Japan stimulus hopes

The USD/JPY pair plunged as traders waited for a speech by Ishiba to Japan’s parliament. His primary goal is to ask the body to approve $92 billion worth of extra budget to fund a stimulus package.

Ishiba hopes that the new stimulus will help the country accelerate its recovery towards 2025. The package will include funds for households and companies, including providing aid to rural areas that have seen depopulation in the past few months. 

Some of these funds will also be response to the country’s inflation, while others will move to security and social policies. On inflation, the government hopes to provide relief to motorists by lowering oil prices.

Still, that stimulus package has three key risks. First, in most periods, stimulus packages are often highly inflationary since they introduce more money to the economy. This is notable since Japan is now dealing with an elevated inflation. Data released this week showed that the BoJ’s core CPI dropped slightly to 1.5%.

Another report on Friday showed that the closely watched Tokyo core CPI rose from 1.8% in October to 2.2% in November. That CPI figure was higher than the median estimate of 2.0%. Also, the general CPI jumped to 2.6%.

Therefore, these numbers mean that the Bank of Japan will likely hike interest rates in its December meeting. The bank has hiked rates two times this year, moving the benchmark lending rate to 0.25%. As such, the impact of the $93 billion stimulus package will be offset by higher borrowing costs.

Second, the package will make Japan’s fiscal state worse as the public debt is still substantially high. Japan has over $9.3 trillion in debt, of which the BoJ holds about 43%%. This is a notable amount since Japan has a GDP of less than $5 trillion.

Third, analysts caution whether the stimulus is needed since the economy is doing relatively well.
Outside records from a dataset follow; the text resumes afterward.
/-! ## §B-RAM ROW 72-NW «K2′-L²-TAME», (G3)-EXPLICIT: text 2 of (S-𝔑) `hBlock′` at a TAMELY RAMIFIED place, antecedents VERBATIM, ZERO binders beyond the letters -/

set_option maxHeartbeats 1600000 in
-- instance-term unification on the CM local carriers and the vertex subtype (as row 72 §B ∕ row 69 (T2b) ∕ ★ 41g-H)
/-- **ROW 72-NW «K2′-L²-TAME ASSEMBLY HEAD», (G3)-EXPLICIT letters.**  At a non-split TAMELY RAMIFIED place `v` with the one-place model `(w hw ϖ ‹hσ hvσ hϖ hσϖ hres h2 hnorm› eA heA)`
(★ `isTree_latticeGraph_three_of_neg`'s letters: `σ_w` an involution isometric for `|·|_w`, `ϖ` a uniformiser with `σ_w ϖ = −ϖ`, residual triviality, `|2|_w = 1`, the norm surjectivity
on `1 + 𝔭`), at a §12.5 datum `𝔇` with the junction pins `hμG hμGZ horb hreg hE hM1` and ★ PCT-OUT's `hWIF hC1 hC2 hC3 hL2`: **for every `σ ∈ Irr U(Φ₃)(L⁺_v)` square-integrable
modulo the centre (`𝔇.IsL2 σ`), `⟨χ_σ, χ_σ⟩_e = 1`** — text 2 (`hL2oneNsNW`) of the (S-𝔑) organ with its antecedents VERBATIM (`¬ σ.IsSupercuspidal` and the NOT-WILD∧St exclusion go
IDLE), with NO binder beyond the letters: 61b-RAM (all principal-series traces of the EP function vanish at the tame datum) is ★ p853674 inside §A-RAM, and (S5) «smooth self-extensions of `L²`
classes split» is ★ `F0P3cStCharTSHsplitOfL2.hsplit_of_isSquareIntegrable` (F0P2-p06 (g23), place-free; over ★ 70 (F) + ★ 71-(E)(d)(G)(D)) [Rogawski1990 §12.6 (12.6.1) via Casselman's square-integrability criterion + Schur orthogonality]; the two centre-quotient instances `[MeasurableSpace] [BorelSpace]` are the organ prefix's own (leaf ED. 34 :215).  Twin of row 72 §B
`innerG_char_self_eq_one_of_isL2_of_unramified_explicit` (`hd` ↦ the seven tame letters IN SLOT).  Proof = row 69 (T2b)'s construction VERBATIM (level `e` by ★ 43
below the open stabiliser of a non-zero vector at the apartment vertex `A 0` of ★ B1, tree letters ★ 41g-H §2 with the ★ H-RAM topology, invariant orientation, base edge `A 0 — A 1`,
stabilisers through `eA`, `K`-types by ★ row 58 FILE 1 §0, pieces by `dite`) then §A-RAM with `hsplit := ★ (S5) … μZ r (hμGZ ▸ ‹𝔇.IsL2 ⟦r⟧›)`.  NO unitarity ∕ `IsEllipticRep` letter.
[cite: Rogawski1990, §12.6 Prop. 12.6.1 (a) p. 188] [cite: SchneiderStuhler1997, Thm. III.4.16, §III.4] [cite: Kottwitz1988, §2] [cite: BruhatTits1972, §10] -/
theorem innerG_char_self_eq_one_of_isL2_of_neg_explicit
    (hns : ∀ w : PlacesOver L v, IsCMField.complexConj L • w.1 = w.1)
    (w : PlacesOver L v) (hw : IsCMField.complexConj L • w.1 = w.1) {ϖ : w.1.adicCompletion L}
    (hσ : ∀ x, (galAdicCompletionMap (L := L) (IsCMField.complexConj L) hw) ((galAdicCompletionMap (L := L) (IsCMField.complexConj L) hw) x) = x)
    (hvσ : ∀ x, Valued.v ((galAdicCompletionMap (L := L) (IsCMField.complexConj L) hw) x) = Valued.v x) (hϖ : Valued.v ϖ = WithZero.exp (-1 : ℤ))
    (hσϖ : (galAdicCompletionMap (L := L) (IsCMField.complexConj L) hw) ϖ = -ϖ)
    (hres : ∀ x : (w.1.adicCompletion L), Valued.v x ≤ 1 → Valued.v ((galAdicCompletionMap (L := L) (IsCMField.complexConj L) hw) x - x) < 1)
    (h2 : Valued.v (2 : (w.1.adicCompletion L)) = 1)
    (hnorm : ∀ u : (w.1.adicCompletion L), (galAdicCompletionMap (L := L) (IsCMField.complexConj L) hw) u = u → Valued.v (u - 1) < 1 →
      ∃ z : (w.1.adicCompletion L), z * (galAdicCompletionMap (L := L) (IsCMField.complexConj L) hw) z = u ∧ Valued.v (z - 1) ≤ Valued.v (u - 1))
    (eA : Gqs L v ≃ₜ* ↥(unitaryGroupOfForm (galAdicCompletionMap (L := L) (IsCMField.complexConj L) hw) ((StdForm.antidiagonal 3).over (w.1.adicCompletion L))))
    (heA : ∀ g : Gqs L v, ((eA g : ↥(unitaryGroupOfForm (galAdicCompletionMap (L := L) (IsCMField.complexConj L) hw) ((StdForm.antidiagonal 3).over (w.1.adicCompletion L)))) : GL (Fin 3) (w.1.adicCompletion L)) = ((localNonsplitEquiv (IsCMField.complexConj L) (qsForm L) (IsCMField.complexConj_ne_one L) w hw g : ↥(unitaryGroupOfForm (galAdicCompletionMap (L := L) (IsCMField.complexConj L) hw) (placeForm (qsForm L) w.1))) : GL (Fin 3) (w.1.adicCompletion L)))
    [MeasurableSpace (Gqs L v)] [BorelSpace (Gqs L v)]
    [∀ γ : Gqs L v, MeasurableSpace (Gqs L v ⧸ Subgroup.centralizer ({γ} : Set (Gqs L v)))] [∀ γ : Gqs L v, BorelSpace (Gqs L v ⧸ Subgroup.centralizer ({γ} : Set (Gqs L v)))]
    [MeasurableSpace (Gqs L v ⧸ Subgroup.center (Gqs L v))] [BorelSpace (Gqs L v ⧸ Subgroup.center (Gqs L v))]
    {H : Type} [Group H] [TopologicalSpace H] [IsTopologicalGroup H] [MeasurableSpace H]
    (νQv : Measure (Gqs L v)) [νQv.IsHaarMeasure] [νQv.IsMulRightInvariant] (mQv : OrbitalMeasureFamily (Gqs L v))
    (hcanQ : mQv.IsCanonical (fun γ => IsRegularElt (γ.val : GL (Fin 3) (UnitaryGroup.LocalRing L v))) νQv)
    (𝔇 : EllipticData (Gqs L v) H) (hμG : 𝔇.μG = νQv) (horb : 𝔇.orb = mQv)
    (hreg : ∀ γ : Gqs L v, γ ∈ 𝔇.regG ↔ IsRegularElt (γ.val : GL (Fin 3) (UnitaryGroup.LocalRing L v)))
    (hE : ∀ γ : Gqs L v, γ ∈ 𝔇.ellG ↔ IsRegularElt (γ.val : GL (Fin 3) (UnitaryGroup.LocalRing L v)) ∧ γ ∉ hyperbolicSet L v)
    (hM1 : ∀ π : IrrClass (Gqs L v), Measurable (𝔇.char π) ∧ LocallyIntegrable (𝔇.char π) 𝔇.μG ∧ (∀ x ∈ 𝔇.regG, ∀ᶠ y in 𝓝 x, 𝔇.char π y = 𝔇.char π x) ∧
      ∀ φ : Gqs L v → ℂ, IsLocSmooth φ → π.smoothTrace 𝔇.μG φ = ∫ x, φ x * 𝔇.char π x ∂𝔇.μG)
    (μZ : Measure (Gqs L v ⧸ Subgroup.center (Gqs L v))) [μZ.IsHaarMeasure] (hμGZ : 𝔇.μGZ = μZ)   -- junction `hC03`
    (hWIF : 𝔇.WeylIntegrationFormula) (hC1 : 𝔇.EllCartanSubset) (hC2 : 𝔇.EllCartanAE) (hC3 : 𝔇.NonEllCartanAE) (hL2 : 𝔇.L2CharOnTorusAll) :
    ∀ σ : IrrClass (Gqs L v), 𝔇.IsL2 σ → ¬ σ.IsSupercuspidal → ¬ ((Algebra.IsUnramifiedIn (𝓞 L) v.asIdeal ∨ Valued.v (2 : v.adicCompletion ↥(maximalRealSubfield L)) = 1) ∧ ∃ ψ : ↥(Subgroup.center (Gqs L v)) →* ℂˣ, Continuous ψ ∧ σ = 𝔇.stG ψ) → 𝔇.innerG (𝔇.char σ) (𝔇.char σ) = 1 := by
  intro σ
  induction σ using IrrClass.ind with
  | h r =>
  intro hL2σ _ _
  classical
  haveI : r.ρ.IsIrreducible := r.isIrreducible
  haveI : NonarchimedeanGroup (Gqs L v) :=
    nonarchimedeanGroup_unitaryGroupOfForm_local (E := L) (c := IsCMField.complexConj L) (N := 3) (v := v) (J' := (adelicForm L 3 (qsForm L)).map (adeleToLocal L v))
  haveI := compactSpace_integer_adicCompletion L w.1
  have hadm : r.ρ.IsAdmissible := F0P3cStCharTSScTracePackage.isAdmissible_smoothIrrep L v hns r
  have hϖ0 : ϖ ≠ 0 := CartanUnique.uniformizer_ne_zero hϖ
  have hϖ1 : Valued.v ϖ < 1 := by rw [hϖ, ← WithZero.exp_zero]; exact WithZero.exp_lt_exp.2 (by norm_num)
  -- (E) a non-zero vector, its open stabiliser, the base vertex `A 0` with a frame `g₀`, and the level `e` (★ 43)
  haveI : Nontrivial r.V := Representation.IsIrreducible.nontrivial r.ρ
  obtain ⟨v₁, hv₁⟩ := exists_ne (0 : r.V)
  have hSo : IsOpen ((r.ρ.stabilizerSubgroup v₁ : Subgroup (Gqs L v)) : Set (Gqs L v)) := r.isSmooth v₁
  obtain ⟨A, hA0, hA1⟩ := exists_apartmentEnum_of_involution hσ hvσ hϖ
  obtain ⟨g₀, hg₀⟩ := exists_coe_eq_latt (galAdicCompletionMap (L := L) (IsCMField.complexConj L) hw) ϖ ((StdForm.antidiagonal 3).over (w.1.adicCompletion L)) (A 0)
  have hWo : IsOpen ((eA.symm : ↥(unitaryGroupOfForm (galAdicCompletionMap (L := L) (IsCMField.complexConj L) hw) ((StdForm.antidiagonal 3).over (w.1.adicCompletion L))) → Gqs L v) ⁻¹' ((r.ρ.stabilizerSubgroup v₁ : Subgroup (Gqs L v)) : Set (Gqs L v))) :=
    hSo.preimage eA.symm.continuous
  have hW1 : (1 : ↥(unitaryGroupOfForm (galAdicCompletionMap (L := L) (IsCMField.complexConj L) hw) ((StdForm.antidiagonal 3).over (w.1.adicCompletion L)))) ∈ (eA.symm : ↥(unitaryGroupOfForm (galAdicCompletionMap (L := L) (IsCMField.complexConj L) hw) ((StdForm.antidiagonal 3).over (w.1.adicCompletion L))) → Gqs L v) ⁻¹' ((r.ρ.stabilizerSubgroup v₁ : Subgroup (Gqs L v)) : Set (Gqs L v)) := by
    show eA.symm 1 ∈ ((r.ρ.stabilizerSubgroup v₁ : Subgroup (Gqs L v)) : Set (Gqs L v))
    rw [map_one]
    exact (r.ρ.stabilizerSubgroup v₁).one_mem
  obtain ⟨e', he', h43⟩ := exists_forall_map_sub_one_latt_le_scaleLattice_pow_imp_mem_unitary (galAdicCompletionMap (L := L) (IsCMField.complexConj L) hw) ((StdForm.antidiagonal 3).over (w.1.adicCompletion L)) hϖ0 hϖ1 g₀ hWo hW1 1
  obtain ⟨e, rfl⟩ : ∃ e : ℕ, e' = e + 1 := ⟨e' - 1, by omega⟩
  -- (T) the tree letters at level `e` (★ 41g-H §2)
  obtain ⟨a, U, ha, hU⟩ := F0P3cStCharTSCharacterEllipticUniform.exists_actionHom_unitaryLevelFamily L v w hw eA e
  have hUo : ∀ x, IsOpen (U x : Set (Gqs L v)) := fun x => F0P3cStCharTSCharacterEllipticUniformRamified.isOpen_coe_unitaryLevel_gqs_of_involution (eA := eA) hU hϖ x
  have hUc : ∀ x, IsCompact (U x : Set (Gqs L v)) := fun x => F0P3cStCharTSCharacterEllipticUniformRamified.isCompact_coe_unitaryLevel_gqs_of_involution (eA := eA) hU hϖ x
  have he : ∃ x₀ : {M : Submodule 𝒪[(w.1.adicCompletion L)] (Fin 3 → (w.1.adicCompletion L)) // IsVertex (galAdicCompletionMap (L := L) (IsCMField.complexConj L) hw) ϖ ((StdForm.antidiagonal 3).over (w.1.adicCompletion L)) M}, r.ρ.fixedPoints (U x₀) ≠ ⊥ := by
    refine ⟨A 0, (Submodule.ne_bot_iff _).2 ⟨v₁, ?_, hv₁⟩⟩
    rw [Representation.mem_fixedPoints]
    intro g hg
    obtain ⟨-, hle⟩ := (hU (A 0) g).1 hg
    rw [hg₀] at hle
    have hmem : eA.symm (eA g) ∈ ((r.ρ.stabilizerSubgroup v₁ : Subgroup (Gqs L v)) : Set (Gqs L v)) := h43 (eA g) hle
    rw [eA.symm_apply_apply] at hmem
    exact hmem
  -- (O) orientation, edge groups, base edge, stabilisers
  obtain ⟨τ, hτ⟩ := exists_orientation_latticeGraph (galAdicCompletionMap (L := L) (IsCMField.complexConj L) hw) ϖ ((StdForm.antidiagonal 3).over (w.1.adicCompletion L))
  have hfixE : ∀ (g : Gqs L v) (d : (latticeGraph (galAdicCompletionMap (L := L) (IsCMField.complexConj L) hw) ϖ ((StdForm.antidiagonal 3).over (w.1.adicCompletion L))).edgeSet), (a g).mapEdgeSet d = d ↔ a g (τ.head d) = τ.head d ∧ a g (τ.tail d) = τ.tail d := fun g d =>
    F0P3cStCharTSEPFunctionOrbitalOrbits.mapEdgeSet_eq_iff L v w hw eA ha τ hτ g d
  have hEo : ∀ d : (latticeGraph (galAdicCompletionMap (L := L) (IsCMField.complexConj L) hw) ϖ ((StdForm.antidiagonal 3).over (w.1.adicCompletion L))).edgeSet, IsOpen ((U (τ.head d) ⊔ U (τ.tail d) : Subgroup (Gqs L v)) : Set (Gqs L v)) := fun d =>
    F0P3cStCharTSCharacterEllipticUniformRamified.isOpen_coe_sup_unitaryLevel_gqs_of_involution (eA := eA) hU hϖ _ _
  have hEc : ∀ d : (latticeGraph (galAdicCompletionMap (L := L) (IsCMField.complexConj L) hw) ϖ ((StdForm.antidiagonal 3).over (w.1.adicCompletion L))).edgeSet, IsCompact ((U (τ.head d) ⊔ U (τ.tail d) : Subgroup (Gqs L v)) : Set (Gqs L v)) := fun d =>
    F0P3cStCharTSCharacterEllipticUniformRamified.isCompact_coe_sup_unitaryLevel_gqs_of_adj_of_involution (eA := eA) hU hvσ hϖ (τ.adj_head_tail d)
  have hadj : (latticeGraph (galAdicCompletionMap (L := L) (IsCMField.complexConj L) hw) ϖ ((StdForm.antidiagonal 3).over (w.1.adicCompletion L))).Adj (A 0) (A 1) := by
    simpa using latticeGraph_adj_apartmentEnum_succ_of_involution hσ hvσ hϖ A hA0 hA1 0
  obtain ⟨d₁, hd₁⟩ : ∃ d₁ : (latticeGraph (galAdicCompletionMap (L := L) (IsCMField.complexConj L) hw) ϖ ((StdForm.antidiagonal 3).over (w.1.adicCompletion L))).edgeSet, (d₁ : Sym2 {M : Submodule 𝒪[(w.1.adicCompletion L)] (Fin 3 → (w.1.adicCompletion L)) // IsVertex (galAdicCompletionMap (L := L) (IsCMField.complexConj L) hw) ϖ ((StdForm.antidiagonal 3).over (w.1.adicCompletion L)) M}) = s(A 0, A 1) := ⟨⟨s(A 0, A 1), (SimpleGraph.mem_edgeSet _).2 hadj⟩, rfl⟩
  have hstab : ∀ x : {M : Submodule 𝒪[(w.1.adicCompletion L)] (Fin 3 → (w.1.adicCompletion L)) // IsVertex (galAdicCompletionMap (L := L) (IsCMField.complexConj L) hw) ϖ ((StdForm.antidiagonal 3).over (w.1.adicCompletion L)) M}, ∃ P : Subgroup (Gqs L v), ∀ g, g ∈ P ↔ a g x = x := fun x => by
    obtain ⟨Q, hQ⟩ := exists_stabilizerSubgroup (galAdicCompletionMap (L := L) (IsCMField.complexConj L) hw) ϖ ((StdForm.antidiagonal 3).over (w.1.adicCompletion L)) x
    exact ⟨Q.comap eA.toMonoidHom, fun g => by rw [F0P3cStCharTSCharacterEllipticUniform.mem_comap_iff', hQ, ha]⟩
  obtain ⟨P₀, hP₀⟩ := hstab (τ.head d₁)
  obtain ⟨P₂, hP₂⟩ := hstab (τ.tail d₁)
  obtain ⟨P₁, hP₁⟩ : ∃ P₁ : Subgroup (Gqs L v), ∀ g, g ∈ P₁ ↔ (a g).mapEdgeSet d₁ = d₁ :=
    ⟨P₀ ⊓ P₂, fun g => by rw [Subgroup.mem_inf, hP₀, hP₂, hfixE]⟩
  -- stabilisers inside normalisers (★ (U3)), for the `K`-types
  have hPU₀ : P₀ ≤ Subgroup.normalizer ((U (τ.head d₁) : Subgroup (Gqs L v)) : Set (Gqs L v)) := fun g hg =>
    F0P3cStCharTSCharacterEllipticUniform.mem_normalizer_unitaryLevel_gqs_of_apply_eq ha hU ((hP₀ g).1 hg)
  have hPU₂ : P₂ ≤ Subgroup.normalizer ((U (τ.tail d₁) : Subgroup (Gqs L v)) : Set (Gqs L v)) := fun g hg =>
    F0P3cStCharTSCharacterEllipticUniform.mem_normalizer_unitaryLevel_gqs_of_apply_eq ha hU ((hP₂ g).1 hg)
  have hPU₁ : P₁ ≤ Subgroup.normalizer ((U (τ.head d₁) ⊔ U (τ.tail d₁) : Subgroup (Gqs L v)) : Set (Gqs L v)) := fun g hg =>
    Subgroup.normalizer_inf_normalizer_le_normalizer_sup (U (τ.head d₁)) (U (τ.tail d₁))
      (Subgroup.mem_inf.2 ⟨F0P3cStCharTSCharacterEllipticUniform.mem_normalizer_unitaryLevel_gqs_of_apply_eq ha hU ((hfixE g d₁).1 ((hP₁ g).1 hg)).1,
        F0P3cStCharTSCharacterEllipticUniform.mem_normalizer_unitaryLevel_gqs_of_apply_eq ha hU ((hfixE g d₁).1 ((hP₁ g).1 hg)).2⟩)
  -- finite-dimensional fixed spaces (admissibility), the three `K`-type restrictions (§0), the three pieces
  haveI : FiniteDimensional ℂ ↥(r.ρ.fixedPoints (U (τ.head d₁))) := hadm.finite_fixedPoints ⟨U (τ.head d₁), hUo _⟩ (hUc _)
  haveI : FiniteDimensional ℂ ↥(r.ρ.fixedPoints (U (τ.tail d₁))) := hadm.finite_fixedPoints ⟨U (τ.tail d₁), hUo _⟩ (hUc _)
  haveI : FiniteDimensional ℂ ↥(r.ρ.fixedPoints (U (τ.head d₁) ⊔ U (τ.tail d₁))) := hadm.finite_fixedPoints ⟨U (τ.head d₁) ⊔ U (τ.tail d₁), hEo d₁⟩ (hEc d₁)
  obtain ⟨τ₀, hτρ₀, hτ₀⟩ := exists_restrictRep_fixedPoints r.ρ P₀ (U (τ.head d₁)) hPU₀
  obtain ⟨τ₂, hτρ₂, hτ₂⟩ := exists_restrictRep_fixedPoints r.ρ P₂ (U (τ.tail d₁)) hPU₂
  obtain ⟨τ₁, hτρ₁, hτ₁⟩ := exists_restrictRep_fixedPoints r.ρ P₁ (U (τ.head d₁) ⊔ U (τ.tail d₁)) hPU₁
  obtain ⟨f₀, hfP₀, hf0₀⟩ : ∃ f₀ : Gqs L v → ℂ, (∀ (g : Gqs L v) (hg : g ∈ P₀), f₀ g = Representation.character τ₀ ⟨g, hg⟩⁻¹) ∧ ∀ g ∉ P₀, f₀ g = 0 :=
    ⟨fun g => if hg : g ∈ P₀ then Representation.character τ₀ ⟨g, hg⟩⁻¹ else 0, fun g hg => dif_pos hg, fun g hg => dif_neg hg⟩
  obtain ⟨f₂, hfP₂, hf0₂⟩ : ∃ f₂ : Gqs L v → ℂ, (∀ (g : Gqs L v) (hg : g ∈ P₂), f₂ g = Representation.character τ₂ ⟨g, hg⟩⁻¹) ∧ ∀ g ∉ P₂, f₂ g = 0 :=
    ⟨fun g => if hg : g ∈ P₂ then Representation.character τ₂ ⟨g, hg⟩⁻¹ else 0, fun g hg => dif_pos hg, fun g hg => dif_neg hg⟩
  obtain ⟨f₁, hfP₁, hf0₁⟩ : ∃ f₁ : Gqs L v → ℂ, (∀ (g : Gqs L v) (hg : g ∈ P₁), f₁ g = Representation.character τ₁ ⟨g, hg⟩⁻¹) ∧ ∀ g ∉ P₁, f₁ g = 0 :=
    ⟨fun g => if hg : g ∈ P₁ then Representation.character τ₁ ⟨g, hg⟩⁻¹ else 0, fun g hg => dif_pos hg, fun g hg => dif_neg hg⟩
  exact innerG_char_self_eq_one_of_neg_explicit L v hns w hw hσ hvσ hϖ hσϖ hres h2 hnorm eA heA νQv mQv hcanQ 𝔇 hμG horb hreg hE hM1 hWIF hC1 hC2 hC3 hL2 ha τ hτ hU hUo hUc
    hEo hEc hA0 hA1 d₁ hd₁ P₀ P₂ P₁ hP₀ hP₂ hP₁ r he τ₀ hτρ₀ hτ₀ τ₂ hτρ₂ hτ₂ τ₁ hτρ₁ hτ₁ hfP₀ hf0₀ hfP₂ hf0₂ hfP₁ hf0₁
    (F0P3cStCharTSHsplitOfL2.hsplit_of_isSquareIntegrable L v hns μZ r (hμGZ ▸ (hL2σ : IrrClass.IsSquareIntegrable 𝔇.μGZ (IrrClass.mk r))))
Data released this month showed that the economy grew by 0.9% in the third quarter, snapping two straight quarters of decline.

The USD/JPY pair has also reacted to this week’s economic numbers from the US. These numbers showed that the country’s PCE inflation remained steady in November. As such, there are rising odds that the BoJ will decide to maintain interest at the current level in its December meeting. 

USD/JPY technical analysis

USD/JPY chart by TradingView

The daily chart shows that the USD to JPY exchange rate has suffered a harsh reversal, as we predicted. This bearish breakdown happened after the pair formed a rising broadening wedge pattern. This pattern is characterized by two ascending and diverging trendlines. 

It has moved below the 50-day moving average and currently sits at the major S&R pivot point of the Murrey Math Lines. Also, the Relative Strength Index (RSI) and the Stochastic Oscillator have all pointed downwards. 

The pair has also moved below the 50% Fibonacci Retracement level. Therefore, the path of the least resistance for the pair is downward, with the next point to watch being at 145, which is between the stop, pivot, reverse, and the bottom of the trading range of the math lines. 

The bearish view will become invalid if the pair rises above the key resistance level at 153, the top of the trading range.